Questões operacionais e respostas

A guerra no Oriente Médio e conflitos paralelos motivam o interesse de Washington por uma cooperação mais estreita com parceiros próximos na área. O governo japonês avalia como responder a pedidos de produção ou de cooperação tecnológica, sem confirmar planos específicos.
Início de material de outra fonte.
import Mathlib.Analysis.SpecialFunctions.Gaussian.FourierTransform
import Mathlib.Analysis.Distribution.SchwartzSpace.Fourier
import Literature.Analysis.Fourier.BTWLowerBound
import Literature.NumberTheory.QuadraticForms.HilbertSymbolArchimedean
import HarnessLib

/-!
# Weil's index `γ(f)` of a second-degree character at the REAL place

Topic `NumberTheory/Weil1964`; namespace `Literature.NumberTheory.Weil1964`. KERNEL mathematics only
(two definitions with bodies + theorems; no named fact, no `axiom`, no `sorry`). Companion, at the
archimedean place `k = ℝ`, of `LocalQuadraticGaussIntegral.lean` (the non-archimedean Gauss integrals
`g(f, M)` of [Weil1964, Chap. II n° 27]).

Let `G = ℝ` (self-dual through `⟨x, y⟩ = e^{2πi x y}`), and let `f` be the second-degree character
`f(x) = χ(q(x))` attached to the additive character `χ(x) = e^{2πi λ x}` (`λ ≠ 0`; [Weil1964, Chap. II n° 26
p. 173]: "le caractère `χ` sur `R` est nécessairement de la forme `χ(x) = e^{2πiλx}`") and the quadratic
form `q(x) = a x²`; only the product `c = λ a` matters and we write `f = realChirp c`,
`realChirp c x = e^{2πi c x²}`. Weil's THÉORÈME 2 ([Weil1964, Chap. I n° 14 p. 161]) says that a
non-degenerate second-degree character `f` (associated with the symmetric morphism `ρ : G → G*`, here
`ρ = 2c` under the self-duality) "possède une transformée de Fourier" `γ(f) |ρ|^{-1/2} f̄(x* ρ⁻¹)`, where
`γ(f)` is a scalar of absolute value `1` — the **Weil index** of `f`; COROLLAIRE 2 (p. 162) reads
`∫ (Φ ∗ f) dx = γ(f) |ρ|^{-1/2} ∫ Φ dx` for `Φ ∈ 𝒮(G)`, and n° 26 (pp. 173–174) computes from it, "en prenant
par exemple `Φ(x) = e^{-πx²}`", the value `γ = e^{πi/4}` if `λ > 0` and `e^{-πi/4}` if `λ < 0` for `q(x) = x²`:
"dans tous les cas, `γ(f)` est une racine huitième de l'unité".

This file DEFINES `realWeilIndex c = e^{iπ sgn(c)/4}` by that value and PROVES that it is the scalar of
Weil's Théorème 2 / Corollaire 2 for `f = realChirp c` (which determines it uniquely,
`realWeilIndex_unique`):

* §1 `realChirp`, its second-degree law, conjugation/equivalence rules, temperate growth (so that
  `Φ ↦ f · Φ` preserves `𝓢(ℝ)`, Mathlib `SchwartzMap.smulLeftCLM`);
* §2 `realWeilIndex` and its values: eighth root of unity (n° 26), `γ(-f) = conj γ(f)` and invariance under
  equivalent forms `c ↦ c b²` (n° 25), the quaternion-norm form `γ(q₄) = γ(q₁)⁴ = -1` (n° 26 / n° 28 Prop. 4
  for `k = ℝ`), and n° 28's norm-residue formula `γ(q₁) γ(-a q₁) γ(-b q₁) γ(ab q₁) = (a, b)_ℝ` against the
  tree's Hilbert symbol `Literature.NumberTheory.QuadraticForms.hilbertSymbol ℝ`;
* §3 THÉORÈME 2 for `G = ℝ` in tested (tempered-distribution) form: for `g ∈ L¹(ℝ)` with `𝓕 g ∈ L¹(ℝ)`,
  `∫ e^{2πi d ξ²} 𝓕g(ξ) dξ = γ |2d|^{-1/2} ∫ e^{-2πi x²/(4d)} g(x) dx` (`integral_realChirp_mul_fourier`),
  proved from Mathlib's Fourier transform of the complex Gaussian `e^{-π(ε - 2id)ξ²}` (`fourier_gaussian_pi`)
  and the self-adjointness of `𝓕` by dominated convergence as `ε → 0⁺` (both dominations are by `|𝓕 g|`,
  `|g|` since the regularised kernels have modulus `≤ 1`);
* §4 COROLLAIRE 2 for `G = ℝ` and every Schwartz `Φ` (`weil_corollary2_real`:
  `∫∫ Φ(u) f(x - u) du dx = γ(f) |2c|^{-1/2} ∫ Φ`), by `Φ ∗ f = f · 𝓕(f Φ)(2c ·)` and §3; uniqueness of `γ`.

Conventions. Mathlib's `𝓕 g(ξ) = ∫ e^{-2πi x ξ} g(x) dx`. The tree's standard character at a real place is
Tate's `ψ_ℝ(x) = e^{-2πi x}` (`λ = -1`, cf. `AdelicSecondDegreeCharacter.archSdChar`), for which the index
of `q(x) = a x²` is `realWeilIndex (-a) = e^{-iπ sgn(a)/4}` (`realWeilIndex_neg`). The case `k = ℂ`
(`γ = 1`, n° 26) and the general `n`-variable form (n° 25 Prop. 3: `γ(f₁ ⊕ f₂) = γ(f₁) γ(f₂)`) are not
treated here. -- TODO(general form): `γ` of a non-degenerate quadratic form on `ℝⁿ` / on `ℂ`.

## References

* [Weil1964] A. Weil, *Sur certains groupes d'opérateurs unitaires*, Acta Math. 111 (1964) 143–211:
  Chap. I n° 14 Théorème 2, Corollaires 1–2 (pp. 161–162); Chap. II n° 25 (p. 173, incl. Prop. 3), n° 26
  (pp. 173–174), n° 28 Prop. 4 and the last display of p. 176 with p. 177 l. 1 ("où `(a, b)` désigne le
  symbole de restes normiques"), formula (28) p. 177.
* O. T. O'Meara, *Introduction to quadratic forms* (1963), §63B (the Hilbert symbol over `ℝ`; tree file
  `QuadraticForms/HilbertSymbolArchimedean.lean`).
-/

set_option autoImplicit false

noncomputable section

open MeasureTheory Complex Filter Topology Set
open scoped Real FourierTransform SchwartzMap

namespace Literature.NumberTheory.Weil1964

/-! ## §1 The second-degree character `x ↦ e^{2πi c x²}` of `ℝ` -/

/-- The **second-degree character** `f(x) = χ(q(x)) = e^{2πi c x²}` of `G = ℝ` attached to the additive
character `χ(x) = e^{2πiλx}` and the quadratic form `q(x) = a x²`, `c = λ a` (Weil's `χ ∘ f`; non-degenerate
iff `c ≠ 0`). [cite: Weil1964, Chap. II n° 26, p. 173] -/
def realChirp (c x : ℝ) : ℂ := cexp (2 * π * I * c * (x : ℂ) ^ 2)

/-- unfolding. [cite: Weil1964, Chap. II n° 26, p. 173] -/
theorem realChirp_apply (c x : ℝ) : realChirp c x = cexp (2 * π * I * c * (x : ℂ) ^ 2) := rfl

/-- `realChirp c x = 𝐞(c x²)` in terms of Mathlib's standard character `𝐞(t) = e^{2πi t}` of `ℝ` (Weil's
`χ(x) = e^{2πiλx}` with `λ = 1`). [cite: Weil1964, Chap. II n° 26, p. 173] -/
theorem realChirp_eq_fourierChar (c x : ℝ) : realChirp c x = ((𝐞 (c * x ^ 2) : Circle) : ℂ) := by
  rw [realChirp, Real.fourierChar_apply]
  congr 1
  push_cast
  ring

/-- `|e^{2πi c x²}| = 1`: second-degree characters take values in `T`.
[cite: Weil1964, Chap. I n° 2, p. 146] -/
theorem norm_realChirp (c x : ℝ) : ‖realChirp c x‖ = 1 := by
  rw [realChirp_eq_fourierChar, Circle.norm_coe]

/-- `f(0) = 1`. [cite: Weil1964, Chap. I n° 2, p. 146] -/
@[simp] theorem realChirp_zero_right (c : ℝ) : realChirp c 0 = 1 := by
  simp [realChirp]

/-- the degenerate form `c = 0` gives the trivial character. [cite: Weil1964, Chap. I n° 2, p. 146] -/
@[simp] theorem realChirp_zero_left (x : ℝ) : realChirp 0 x = 1 := by
  simp [realChirp]

/-- **the second-degree law** `f(x + y) = f(x) f(y) e^{2πi (2c x) y}`: `f` is a character of the second
degree whose associated bicharacter is `⟨x ρ, y⟩` with `ρ = 2c`. [cite: Weil1964, Chap. I n° 2, p. 146] -/
theorem realChirp_add (c x y : ℝ) :
    realChirp c (x + y) = realChirp c x * realChirp c y * cexp (2 * π * I * (2 * c * x * y : ℝ)) := by
  simp only [realChirp, ← Complex.exp_add]
  congr 1
  push_cast
  ring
Na prática, o Japão já tem histórico de exportação controlada de armamentos sob licença, como uma remessa de mísseis Patriot para os EUA no fim do ano passado, marco que sinalizou mudança na postura de exportação de defesa.

Contexto estratégico

Analistas destacam que o esforço de reforçar estoques de munições no Japão visa dissuadir pressões de China e Coreia do Norte, mantendo capacidade de resposta regional. A cooperação com os EUA na área de defesa é vista como fator-chave para a segurança nacional.

A administração americana tem feito pressão para ampliar a produção de mísseis e munições, em meio a reduções recentes de estoque. As informações sobre participação de Japão são consideradas sensíveis e sujeitas a mudanças conforme as negociações avancem.